Detalhes bibliográficos
Ano de defesa: 2021
Autor(a) principal: Manieri, Fernanda Zani [UNESP]
Orientador(a): Não Informado pela instituição
Banca de defesa: Não Informado pela instituição
Tipo de documento: Tese
Tipo de acesso: Acesso aberto
Idioma: por
Instituição de defesa: Universidade Estadual Paulista (Unesp)
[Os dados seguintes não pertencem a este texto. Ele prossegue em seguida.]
import Summits.CriticalPhenomena.PercolationContinuityZ3.Theorems.PercNearOneGluingNoHeavyLowerTailKNGoodOneLayerExpansion
import HarnessLib

/-!
# GC for the `2+2` cell, ANY core — the gluing inequality of Kozma–Nitzan goodness at a one-layer observer with four ports
# (`NoHeavyLowerTail` cell, stmt-CriticalPhenomena-4575; prover `prim-hp-2`, deletion–contraction line, gen 8)

Support file (`--supports stmt-CriticalPhenomena-4575`).  No definitions, no named facts, no sorries.
Memo: `run/shared/lean/prim/prim-hp-2/MEMO-gen6-gc-formal-corner.md` (GC face of the `2+2` cell) and lf-3's `LF3-BETA-R.md` §8–9.

`o` is a one-layer observer with ports `p₁,p₂,q₁,q₂ ∈ A` (hairs `h₁,h₂,k₁,k₂ ∈ (0,1)`, every other pair at `o` of weight `0`), `K := W` with `o`
killed, `u = h₁h₂`, `v = k₁k₂`, `KP = K[s(p₁,p₂) ↦ 1]`, `KQ`, `KPQ`.  HYPOTHESES: `r ∈ A` minimises `μ_K(· ↔ b)` over `A`, and the SPLIT ROWS
`0 ≤ (1−u)(1−v)(z−j)_K + u(1−v)(z−j)_{KP} + (1−u)v(z−j)_{KQ} + uv(z−j)_{KPQ}` hold for `z ∈ {r, p₁, p₂, q₁, q₂}` (they say that the witness `j` is at most as
reliable as `z` in the graph where `o` is replaced by two SEPARATE two-port stars `x – {p₁,p₂}`, `y – {q₁,q₂}`; all of them hold when `j` minimises the
reliability over `A` there).  CONCLUSION: Kozma–Nitzan's goodness functional of `o` with witness `j` is nonnegative,
`μ_W(o ↔ b) − μ_W(j ↔ b) + Σ_{W' ∩ A = ∅} μ_W(C(o) = W')·min_{a∈A} μ_W(a ↔ b off W') ≥ 0`
— the GLUING INEQUALITY `GC` of the cell's goodness induction (`KNGoodSeries.knGood_series_of_gluing`) for two 2-port pendant stars with
disjoint ports over an arbitrary core, once the glued pair is contracted to the one-layer observer `o` (`KNGoodHairTransfer`).

Proof = lf-3's `UpsetExchange.kernel_twoPlusTwo` verbatim with the (41)-margin replaced by the goodness functional: the σ-law expansion
`KNGoodTwoTwo.agood_oneLayer_ge` has the extra `B = ∅` term `π(∅)·(μ_K(r↔b) − μ_K(j↔b))` (the goodness deficit of the witness), which rides
through the two torus reductions (`hyperbola_affine_ge_min3`) untouched by the sure-hair corners (`arcCorner`, `mixedCorner`) and is paid at the
formal×formal corner by the row of `r` (`KNGoodTwoTwo.gcffCorner` = `KNGoodFormalCorner.twoFormalUnits_gc`).
-/

namespace Summit.CriticalPhenomena.PercolationContinuityZ3.Theorems

open MeasureTheory Set ProbabilityTheory
open Literature.Probability.LatticeModels
open Literature.Probability.Percolation

noncomputable section
open Classical

namespace KNGoodTwoTwo

open UpsetExchange KNGoodAux

variable {n : ℕ}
Programa de Pós-Graduação: Não Informado pela instituição
Departamento: Não Informado pela instituição
País: Não Informado pela instituição
Palavras-chave em Português:
Link de acesso: http://hdl.handle.net/11449/215669
Resumo: Sinalização química em bactérias patogênicas é um mecanismo empregado para interagir com o hospedeiro e sua respectiva microbiota. Através desta interação patógeno-hospedeiro ocorre a regulação da virulência em bactérias. Salmonella Typhimurium é uma bactéria de grande importância clínica muito utilizada no estudo da interação patógeno-hospedeiro. O estudo da sinalização química via QseBC e demais sistemas de dois componentes é essencial na compreensão das vias regulatórias que compõem o processo patogênico. O objetivo do trabalho é investigar o papel do sensor quinase QseC e demais mecanismos moleculares na regulação da virulência de S. Typhimurium, e elucidar o conjunto de genes essenciais para a sobrevivência de Salmonella ao estresse ácido. Desta forma, análises transcriptômica (RNA-seq) e computacionais foram direcionadas para análise da expressão de genes alvos via qRT-PCR, mutagênese via Lambda Red, ensaio de estresse ácido, sequenciamento via inserção de transposon dirigida (TraDIS), ensaio de motilidade, ensaio de resistência a peptídeos antimicrobianos e análise da eficácia do composto LED209 em camundongos. O RNA-seq evidenciou a alteração na expressão de 1371 genes após a deleção de qseC (cerca de 29% do genoma), sendo que 766 genes tiveram sua expressão reduzida e 605 genes tiveram expressão aumentada. Entre os principais resultados estavam processos de regulação de genes de virulência, metabolismo anaeróbico, modificações de membrana, montagem flagelar e secreção das flagelinas, motilidade, resistência a polimixina B, além de evidências de sua interação com o sistema de dois componentes PmrAB. A motilidade swarming apresentou redução na cepa mutante, apesar do aumento da secreção de flagelina detectada via Western blot. Também foi detectada a interação da proteína QseB com sua própria região regulatória e do gene ygiV. A análise via TraDIS revelou um conjunto de genes essenciais de resistência ao estresse ácido de Salmonella distinto dos descritos previamente para Escherichia coli, com destaque para genes que participam da resposta ao estímulo de temperatura. Desse modo, é notável a participação do sistema QseBC na regulação do metabolismo e virulência em S. Typhimurium, bem como a utilização de análises robustas têm sido promissoras para investigação de novos alvos e terapias anti-virulência.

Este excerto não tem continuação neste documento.